[Extracted entries]
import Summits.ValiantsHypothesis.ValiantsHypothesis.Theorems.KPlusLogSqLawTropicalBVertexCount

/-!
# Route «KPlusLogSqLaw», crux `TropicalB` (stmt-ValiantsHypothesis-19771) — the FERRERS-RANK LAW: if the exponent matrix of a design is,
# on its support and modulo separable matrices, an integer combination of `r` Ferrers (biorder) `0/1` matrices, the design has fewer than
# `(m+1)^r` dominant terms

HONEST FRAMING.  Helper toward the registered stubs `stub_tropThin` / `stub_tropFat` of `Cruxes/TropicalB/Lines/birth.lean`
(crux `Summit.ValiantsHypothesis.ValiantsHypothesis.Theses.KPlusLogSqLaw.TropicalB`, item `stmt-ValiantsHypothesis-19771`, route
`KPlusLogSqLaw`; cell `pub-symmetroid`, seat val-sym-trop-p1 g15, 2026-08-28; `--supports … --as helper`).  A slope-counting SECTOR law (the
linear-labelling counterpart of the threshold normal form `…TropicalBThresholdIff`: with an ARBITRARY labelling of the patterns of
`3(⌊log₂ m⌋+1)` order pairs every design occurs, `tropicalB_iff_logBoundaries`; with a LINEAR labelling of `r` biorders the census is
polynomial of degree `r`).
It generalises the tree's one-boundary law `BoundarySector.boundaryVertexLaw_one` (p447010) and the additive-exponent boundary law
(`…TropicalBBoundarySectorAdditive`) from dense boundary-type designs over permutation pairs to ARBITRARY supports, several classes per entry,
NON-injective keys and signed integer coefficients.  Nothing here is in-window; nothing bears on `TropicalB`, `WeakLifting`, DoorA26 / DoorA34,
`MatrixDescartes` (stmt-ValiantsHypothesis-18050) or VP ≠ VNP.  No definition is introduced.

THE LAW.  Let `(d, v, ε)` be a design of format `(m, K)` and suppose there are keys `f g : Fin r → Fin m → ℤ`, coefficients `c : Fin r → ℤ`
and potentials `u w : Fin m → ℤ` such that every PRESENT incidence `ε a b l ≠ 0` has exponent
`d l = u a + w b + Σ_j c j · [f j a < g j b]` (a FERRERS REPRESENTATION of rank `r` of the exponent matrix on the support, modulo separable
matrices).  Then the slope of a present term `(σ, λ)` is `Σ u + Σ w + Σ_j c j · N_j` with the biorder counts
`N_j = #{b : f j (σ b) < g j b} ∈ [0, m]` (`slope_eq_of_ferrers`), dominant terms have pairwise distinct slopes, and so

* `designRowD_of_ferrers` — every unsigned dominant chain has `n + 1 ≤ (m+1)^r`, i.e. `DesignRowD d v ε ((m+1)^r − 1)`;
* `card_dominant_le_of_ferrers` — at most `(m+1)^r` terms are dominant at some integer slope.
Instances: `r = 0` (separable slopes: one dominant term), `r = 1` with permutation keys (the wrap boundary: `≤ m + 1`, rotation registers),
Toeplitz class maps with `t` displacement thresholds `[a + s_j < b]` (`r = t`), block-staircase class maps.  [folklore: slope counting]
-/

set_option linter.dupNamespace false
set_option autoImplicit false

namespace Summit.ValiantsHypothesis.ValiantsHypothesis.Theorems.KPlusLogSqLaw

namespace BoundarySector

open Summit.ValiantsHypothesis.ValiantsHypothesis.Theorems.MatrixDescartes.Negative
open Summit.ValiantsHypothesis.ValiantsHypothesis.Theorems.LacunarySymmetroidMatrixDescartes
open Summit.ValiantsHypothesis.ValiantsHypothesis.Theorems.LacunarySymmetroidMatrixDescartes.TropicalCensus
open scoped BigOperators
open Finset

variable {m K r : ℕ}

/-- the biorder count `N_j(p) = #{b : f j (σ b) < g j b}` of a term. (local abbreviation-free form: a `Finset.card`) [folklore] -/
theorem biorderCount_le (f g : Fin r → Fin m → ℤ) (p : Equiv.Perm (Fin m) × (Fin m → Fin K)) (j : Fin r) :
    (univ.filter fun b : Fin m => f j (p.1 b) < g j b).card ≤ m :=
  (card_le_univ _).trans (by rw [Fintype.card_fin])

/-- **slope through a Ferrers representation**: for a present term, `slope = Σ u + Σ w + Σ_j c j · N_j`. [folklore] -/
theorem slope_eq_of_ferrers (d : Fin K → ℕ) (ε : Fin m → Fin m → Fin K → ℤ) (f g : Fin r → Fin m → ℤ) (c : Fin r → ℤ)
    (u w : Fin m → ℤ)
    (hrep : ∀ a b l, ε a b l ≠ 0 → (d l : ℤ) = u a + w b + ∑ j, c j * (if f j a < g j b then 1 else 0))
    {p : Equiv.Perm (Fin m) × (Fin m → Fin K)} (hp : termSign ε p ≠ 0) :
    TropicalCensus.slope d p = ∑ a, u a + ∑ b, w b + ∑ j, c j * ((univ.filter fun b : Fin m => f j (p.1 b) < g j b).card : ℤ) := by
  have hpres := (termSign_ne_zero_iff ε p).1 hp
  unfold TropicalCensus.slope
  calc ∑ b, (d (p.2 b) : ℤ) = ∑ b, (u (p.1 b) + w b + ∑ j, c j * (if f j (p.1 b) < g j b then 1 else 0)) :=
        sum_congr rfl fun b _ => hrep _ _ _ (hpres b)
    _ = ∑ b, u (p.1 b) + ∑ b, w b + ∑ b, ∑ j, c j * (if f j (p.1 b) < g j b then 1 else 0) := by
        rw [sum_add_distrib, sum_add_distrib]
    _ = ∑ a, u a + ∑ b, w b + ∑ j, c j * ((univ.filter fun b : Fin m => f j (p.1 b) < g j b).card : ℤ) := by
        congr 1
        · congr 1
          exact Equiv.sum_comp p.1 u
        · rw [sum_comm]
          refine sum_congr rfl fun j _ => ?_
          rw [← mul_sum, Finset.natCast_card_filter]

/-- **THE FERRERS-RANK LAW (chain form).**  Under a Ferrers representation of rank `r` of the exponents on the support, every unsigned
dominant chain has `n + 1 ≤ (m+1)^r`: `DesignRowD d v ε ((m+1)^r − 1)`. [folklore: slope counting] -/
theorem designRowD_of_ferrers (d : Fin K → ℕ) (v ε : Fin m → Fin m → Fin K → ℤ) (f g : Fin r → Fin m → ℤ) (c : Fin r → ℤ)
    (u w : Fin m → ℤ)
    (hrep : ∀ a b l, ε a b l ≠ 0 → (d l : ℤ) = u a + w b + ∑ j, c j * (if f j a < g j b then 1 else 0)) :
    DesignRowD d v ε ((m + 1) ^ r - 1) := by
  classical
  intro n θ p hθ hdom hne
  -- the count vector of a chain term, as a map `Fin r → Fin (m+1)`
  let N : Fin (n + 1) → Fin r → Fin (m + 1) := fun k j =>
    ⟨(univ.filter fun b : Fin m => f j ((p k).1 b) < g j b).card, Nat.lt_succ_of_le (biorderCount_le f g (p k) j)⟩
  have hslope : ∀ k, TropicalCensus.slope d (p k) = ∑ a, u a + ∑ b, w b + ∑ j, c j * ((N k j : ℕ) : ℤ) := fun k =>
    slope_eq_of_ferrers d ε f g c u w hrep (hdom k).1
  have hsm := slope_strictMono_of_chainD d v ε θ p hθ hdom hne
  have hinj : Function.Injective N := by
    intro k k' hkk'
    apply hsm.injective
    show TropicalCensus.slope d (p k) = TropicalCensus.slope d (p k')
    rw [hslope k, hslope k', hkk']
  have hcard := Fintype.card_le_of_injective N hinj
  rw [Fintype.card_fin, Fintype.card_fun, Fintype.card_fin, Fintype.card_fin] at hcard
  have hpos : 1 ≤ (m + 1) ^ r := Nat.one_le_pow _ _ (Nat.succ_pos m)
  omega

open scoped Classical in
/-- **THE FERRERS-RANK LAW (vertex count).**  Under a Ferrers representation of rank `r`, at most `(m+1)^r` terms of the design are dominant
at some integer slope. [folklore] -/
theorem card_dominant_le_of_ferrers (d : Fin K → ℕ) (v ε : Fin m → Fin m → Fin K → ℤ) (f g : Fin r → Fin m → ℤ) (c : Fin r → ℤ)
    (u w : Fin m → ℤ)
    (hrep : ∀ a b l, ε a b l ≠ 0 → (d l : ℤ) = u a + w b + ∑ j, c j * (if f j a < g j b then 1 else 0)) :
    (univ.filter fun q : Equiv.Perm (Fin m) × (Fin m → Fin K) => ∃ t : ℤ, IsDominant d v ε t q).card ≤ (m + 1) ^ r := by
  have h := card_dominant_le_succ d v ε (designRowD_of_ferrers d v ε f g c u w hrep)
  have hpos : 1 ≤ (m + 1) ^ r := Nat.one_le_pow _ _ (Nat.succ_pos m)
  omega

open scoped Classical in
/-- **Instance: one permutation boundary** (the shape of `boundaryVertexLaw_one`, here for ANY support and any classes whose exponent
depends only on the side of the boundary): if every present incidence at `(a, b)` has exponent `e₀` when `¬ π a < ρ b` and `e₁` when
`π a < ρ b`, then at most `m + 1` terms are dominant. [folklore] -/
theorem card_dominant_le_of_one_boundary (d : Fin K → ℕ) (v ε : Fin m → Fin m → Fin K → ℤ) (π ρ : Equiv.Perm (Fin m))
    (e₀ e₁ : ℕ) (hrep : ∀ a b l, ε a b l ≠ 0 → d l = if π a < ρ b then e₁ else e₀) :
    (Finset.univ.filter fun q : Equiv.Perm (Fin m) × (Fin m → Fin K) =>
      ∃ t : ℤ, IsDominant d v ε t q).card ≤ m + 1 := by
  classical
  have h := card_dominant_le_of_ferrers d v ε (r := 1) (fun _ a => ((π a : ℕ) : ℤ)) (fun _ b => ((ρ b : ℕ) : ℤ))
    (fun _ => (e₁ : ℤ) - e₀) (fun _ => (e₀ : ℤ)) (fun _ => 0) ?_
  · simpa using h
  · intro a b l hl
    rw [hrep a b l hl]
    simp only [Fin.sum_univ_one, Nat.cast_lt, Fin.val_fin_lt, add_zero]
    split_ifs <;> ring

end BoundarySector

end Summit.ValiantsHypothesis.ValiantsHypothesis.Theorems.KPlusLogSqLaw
[/Extracted entries]
> [What you have to do]: The answer must be every line from the records above that contains the word "unsigned", copied out.

> [Response for this exercise]:
* `designRowD_of_ferrers` — every unsigned dominant chain has `n + 1 ≤ (m+1)^r`, i.e. `DesignRowD d v ε ((m+1)^r − 1)`;
/-- **THE FERRERS-RANK LAW (chain form).**  Under a Ferrers representation of rank `r` of the exponents on the support, every unsigned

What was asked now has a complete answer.